**What you should do**
Without skipping or changing anything, print all the entries.
(Beginning of Entries shown)
import Literature.NumberTheory.EllipticCurves.Greenberg1999.EulerCharacteristicNumberField
import Literature.NumberTheory.EllipticCurves.IsogenyFrobeniusTraceProofs
import Literature.NumberTheory.EllipticCurves.BSDConductorProofs
import Literature.NumberTheory.EllipticCurves.BSDQuadraticDescentTorsionOddPartProofs
import HarnessLib

/-!
# Greenberg 1999 Thm. 4.1: the `F = ℚ` named fact follows from the number-field named fact (proofs only)

Theorems only (no `def`, no `sorry`, no new named fact). The tree carries Greenberg's
Euler-characteristic formula (R. Greenberg, *Iwasawa theory for elliptic curves*, LNM 1716 (1999),
Thm. 4.1, p. 102) twice: for `F = ℚ` in the `ℚ`-specific spelling
(`Literature.NumberTheory.EllipticCurves.greenberg_charValue_rankZero`, `IwasawaLeadingTerm.lean`:
`W.frobeniusTrace p`, the reduction mod `p` of the global minimal model) and, verbatim over a number
field `F` (`Greenberg1999.thm41_charValue_rankZero_numberField`, `EulerCharacteristicNumberField.lean`:
`E.frobeniusTraceAt v`, `E.reductionAt v` for the places `v ∋ p`). This file proves that the
SECOND IMPLIES THE FIRST (`greenberg_charValue_rankZero_of_numberField`), so that consumers of either
spelling depend on ONE printed statement: for `F = ℚ` the only place containing `p` is
`v_p = primesEquiv⁻¹ p` (`natCast_mem_asIdeal_iff_eq_primesEquiv_symm`), good reduction transports
(`hasGoodReductionAtPrime_iff_hasGoodReductionAt_ringOfIntegers`), `a_{v_p} = a_p`
(`frobeniusTraceAt_eq_frobeniusTrace`) and `#Ẽ_{v_p}(k_{v_p}) = #W̃(𝔽_p)`
(`natCard_point_reduction_minimal_baseChange`, Silverman VII.1.3(b)), hence equal `p`-primary parts
(`natCard_primaryComponent_eq_pow_padicValNat`). The normalisation `IsCyclotomicVariable p γ` of the
`ℚ`-fact is not needed by the `F`-fact and is simply dropped.
-/

set_option autoImplicit false

noncomputable section

open scoped Classical NumberField

open WeierstrassCurve IsDedekindDomain Rat.HeightOneSpectrum Literature.NumberTheory.EllipticCurves

namespace Literature.NumberTheory.EllipticCurves.Greenberg1999

/-- **Greenberg's Thm. 4.1 for `F = ℚ` (`greenberg_charValue_rankZero`) from the number-field statement
(`thm41_charValue_rankZero_numberField`).** For `W/ℚ` globally minimal and `p` odd of good ordinary
reduction the set of places of `𝓞 ℚ` containing `p` is `{v_p}`, `W` has good ordinary reduction at
`v_p` with `a_{v_p} = a_p`, and `#Ẽ_{v_p}(k_{v_p})[p^∞] = #W̃(𝔽_p)[p^∞]` (the reduction of Mathlib's
chosen local minimal model vs the reduction mod `p` of the global minimal model — two minimal models,
Silverman VII.1.3(b)); the `F`-fact at `F = ℚ`, `E = W` then reads exactly as the `ℚ`-fact.
[cite: GreenbergLNM1716, Thm. 4.1 (p. 102)] [cite: SilvermanAEC2009, Prop. VII.1.3(b)] -/
theorem greenberg_charValue_rankZero_of_numberField (h : thm41_charValue_rankZero_numberField) :
    greenberg_charValue_rankZero := by
  intro W _ _ p _ hp hgood hord κ γ hκ hγ _ D _ hX fE hfE hfin
  -- the place `v_p` of `𝓞 ℚ` above `p`
  set v : HeightOneSpectrum (𝓞 ℚ) := (primesEquiv (R := 𝓞 ℚ)).symm ⟨p, Fact.out⟩ with hv
  have hpv : ((p : ℕ) : 𝓞 ℚ) ∈ v.asIdeal :=
    (natCast_mem_asIdeal_iff_eq_primesEquiv_symm v (Fact.out : p.Prime)).mpr hv
  have hS : {w : HeightOneSpectrum (𝓞 ℚ) | ((p : ℕ) : 𝓞 ℚ) ∈ w.asIdeal} = {v} := by
    ext w
    simp only [Set.mem_setOf_eq, Set.mem_singleton_iff]
    exact natCast_mem_asIdeal_iff_eq_primesEquiv_symm w (Fact.out : p.Prime)
  have hq : primesEquiv v = ⟨p, Fact.out⟩ := Equiv.apply_symm_apply _ _
  have hqp : ((primesEquiv v : Nat.Primes) : ℕ) = p := by rw [hq]
  -- good reduction at `v_p`
  have hgood' : W.HasGoodReductionAt v := by
    refine (hasGoodReductionAtPrime_iff_hasGoodReductionAt_ringOfIntegers v W).mp ?_
    have key : ∀ (q : ℕ) (hq' : Fact q.Prime), q = p → W.HasGoodReductionAtPrime q := by
      rintro q hq' rfl
      exact hgood
    exact key _ _ hqp
  -- ordinary at `v_p`: `a_{v_p} = a_p`
  have hord' : ¬ (p : ℤ) ∣ W.frobeniusTraceAt v := by
    rw [frobeniusTraceAt_eq_frobeniusTrace, hqp]
    exact hord
  obtain ⟨u, hu⟩ := h.of_unique_prime W p hp v hS hgood' hord' κ γ hκ hγ D hX fE hfE hfin
  refine ⟨u, ?_⟩
  -- `#Ẽ_{v_p}(k_{v_p})[p^∞] = #W̃(𝔽_p)[p^∞]`
  have hc : Nat.card (W.reductionAt v).toAffine.Point = reductionPointCount W p := by
    rw [← hqp]
    exact natCard_point_reduction_minimal_baseChange v W
  haveI : Finite (W.reductionAt v).toAffine.Point := by
    refine Nat.finite_of_card_ne_zero ?_
    rw [hc, reductionPointCount]
    exact Nat.card_pos.ne'
  have hprim : Nat.card (AddCommGroup.primaryComponent (W.reductionAt v).toAffine.Point p) =
      Nat.card (AddCommGroup.primaryComponent
        ((integralModelInt W).map (Int.castRingHom (ZMod p))).toAffine.Point p) := by
    rw [natCard_primaryComponent_eq_pow_padicValNat, natCard_primaryComponent_eq_pow_padicValNat, hc,
      reductionPointCount]
  rw [hprim] at hu
  -- the `DecidableEq ℚ` instances hidden in `AddCommGroup (W.toAffine.Point)` differ
  -- (`Classical.propDecidable` in the `F`-general fact vs `instDecidableEqRat`): identify them
  have hdec : (fun a b : ℚ => Classical.propDecidable (a = b)) = instDecidableEqRat :=
    Subsingleton.elim _ _
  rw [hdec] at hu
  exact hu

end Literature.NumberTheory.EllipticCurves.Greenberg1999

end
(End of Entries shown)
**Exercise output**
import Literature.NumberTheory.EllipticCurves.Greenberg1999.EulerCharacteristicNumberField
import Literature.NumberTheory.EllipticCurves.IsogenyFrobeniusTraceProofs
import Literature.NumberTheory.EllipticCurves.BSDConductorProofs
import Literature.NumberTheory.EllipticCurves.BSDQuadraticDescentTorsionOddPartProofs
import HarnessLib

/-!
# Greenberg 1999 Thm. 4.1: the `F = ℚ` named fact follows from the number-field named fact (proofs only)

Theorems only (no `def`, no `sorry`, no new named fact). The tree carries Greenberg's
Euler-characteristic formula (R. Greenberg, *Iwasawa theory for elliptic curves*, LNM 1716 (1999),
Thm. 4.1, p. 102) twice: for `F = ℚ` in the `ℚ`-specific spelling
(`Literature.NumberTheory.EllipticCurves.greenberg_charValue_rankZero`, `IwasawaLeadingTerm.lean`:
`W.frobeniusTrace p`, the reduction mod `p` of the global minimal model) and, verbatim over a number
field `F` (`Greenberg1999.thm41_charValue_rankZero_numberField`, `EulerCharacteristicNumberField.lean`:
`E.frobeniusTraceAt v`, `E.reductionAt v` for the places `v ∋ p`). This file proves that the
SECOND IMPLIES THE FIRST (`greenberg_charValue_rankZero_of_numberField`), so that consumers of either
spelling depend on ONE printed statement: for `F = ℚ` the only place containing `p` is
`v_p = primesEquiv⁻¹ p` (`natCast_mem_asIdeal_iff_eq_primesEquiv_symm`), good reduction transports
(`hasGoodReductionAtPrime_iff_hasGoodReductionAt_ringOfIntegers`), `a_{v_p} = a_p`
(`frobeniusTraceAt_eq_frobeniusTrace`) and `#Ẽ_{v_p}(k_{v_p}) = #W̃(𝔽_p)`
(`natCard_point_reduction_minimal_baseChange`, Silverman VII.1.3(b)), hence equal `p`-primary parts
(`natCard_primaryComponent_eq_pow_padicValNat`). The normalisation `IsCyclotomicVariable p γ` of the
`ℚ`-fact is not needed by the `F`-fact and is simply dropped.
-/

set_option autoImplicit false

noncomputable section

open scoped Classical NumberField

open WeierstrassCurve IsDedekindDomain Rat.HeightOneSpectrum Literature.NumberTheory.EllipticCurves

namespace Literature.NumberTheory.EllipticCurves.Greenberg1999

/-- **Greenberg's Thm. 4.1 for `F = ℚ` (`greenberg_charValue_rankZero`) from the number-field statement
(`thm41_charValue_rankZero_numberField`).** For `W/ℚ` globally minimal and `p` odd of good ordinary
reduction the set of places of `𝓞 ℚ` containing `p` is `{v_p}`, `W` has good ordinary reduction at
`v_p` with `a_{v_p} = a_p`, and `#Ẽ_{v_p}(k_{v_p})[p^∞] = #W̃(𝔽_p)[p^∞]` (the reduction of Mathlib's
chosen local minimal model vs the reduction mod `p` of the global minimal model — two minimal models,
Silverman VII.1.3(b)); the `F`-fact at `F = ℚ`, `E = W` then reads exactly as the `ℚ`-fact.
[cite: GreenbergLNM1716, Thm. 4.1 (p. 102)] [cite: SilvermanAEC2009, Prop. VII.1.3(b)] -/
theorem greenberg_charValue_rankZero_of_numberField (h : thm41_charValue_rankZero_numberField) :
    greenberg_charValue_rankZero := by
  intro W _ _ p _ hp hgood hord κ γ hκ hγ _ D _ hX fE hfE hfin
  -- the place `v_p` of `𝓞 ℚ` above `p`
  set v : HeightOneSpectrum (𝓞 ℚ) := (primesEquiv (R := 𝓞 ℚ)).symm ⟨p, Fact.out⟩ with hv
  have hpv : ((p : ℕ) : 𝓞 ℚ) ∈ v.asIdeal :=
    (natCast_mem_asIdeal_iff_eq_primesEquiv_symm v (Fact.out : p.Prime)).mpr hv
  have hS : {w : HeightOneSpectrum (𝓞 ℚ) | ((p : ℕ) : 𝓞 ℚ) ∈ w.asIdeal} = {v} := by
    ext w
    simp only [Set.mem_setOf_eq, Set.mem_singleton_iff]
    exact natCast_mem_asIdeal_iff_eq_primesEquiv_symm w (Fact.out : p.Prime)
  have hq : primesEquiv v = ⟨p, Fact.out⟩ := Equiv.apply_symm_apply _ _
  have hqp : ((primesEquiv v : Nat.Primes) : ℕ) = p := by rw [hq]
  -- good reduction at `v_p`
  have hgood' : W.HasGoodReductionAt v := by
    refine (hasGoodReductionAtPrime_iff_hasGoodReductionAt_ringOfIntegers v W).mp ?_
    have key : ∀ (q : ℕ) (hq' : Fact q.Prime), q = p → W.HasGoodReductionAtPrime q := by
      rintro q hq' rfl
      exact hgood
    exact key _ _ hqp
  -- ordinary at `v_p`: `a_{v_p} = a_p`
  have hord' : ¬ (p : ℤ) ∣ W.frobeniusTraceAt v := by
    rw [frobeniusTraceAt_eq_frobeniusTrace, hqp]
    exact hord
  obtain ⟨u, hu⟩ := h.of_unique_prime W p hp v hS hgood' hord' κ γ hκ hγ D hX fE hfE hfin
  refine ⟨u, ?_⟩
  -- `#Ẽ_{v_p}(k_{v_p})[p^∞] = #W̃(𝔽_p)[p^∞]`
  have hc : Nat.card (W.reductionAt v).toAffine.Point = reductionPointCount W p := by
    rw [← hqp]
    exact natCard_point_reduction_minimal_baseChange v W
  haveI : Finite (W.reductionAt v).toAffine.Point := by
    refine Nat.finite_of_card_ne_zero ?_
    rw [hc, reductionPointCount]
    exact Nat.card_pos.ne'
  have hprim : Nat.card (AddCommGroup.primaryComponent (W.reductionAt v).toAffine.Point p) =
      Nat.card (AddCommGroup.primaryComponent
        ((integralModelInt W).map (Int.castRingHom (ZMod p))).toAffine.Point p) := by
    rw [natCard_primaryComponent_eq_pow_padicValNat, natCard_primaryComponent_eq_pow_padicValNat, hc,
      reductionPointCount]
  rw [hprim] at hu
  -- the `DecidableEq ℚ` instances hidden in `AddCommGroup (W.toAffine.Point)` differ
  -- (`Classical.propDecidable` in the `F`-general fact vs `instDecidableEqRat`): identify them
  have hdec : (fun a b : ℚ => Classical.propDecidable (a = b)) = instDecidableEqRat :=
    Subsingleton.elim _ _
  rw [hdec] at hu
  exact hu

end Literature.NumberTheory.EllipticCurves.Greenberg1999

end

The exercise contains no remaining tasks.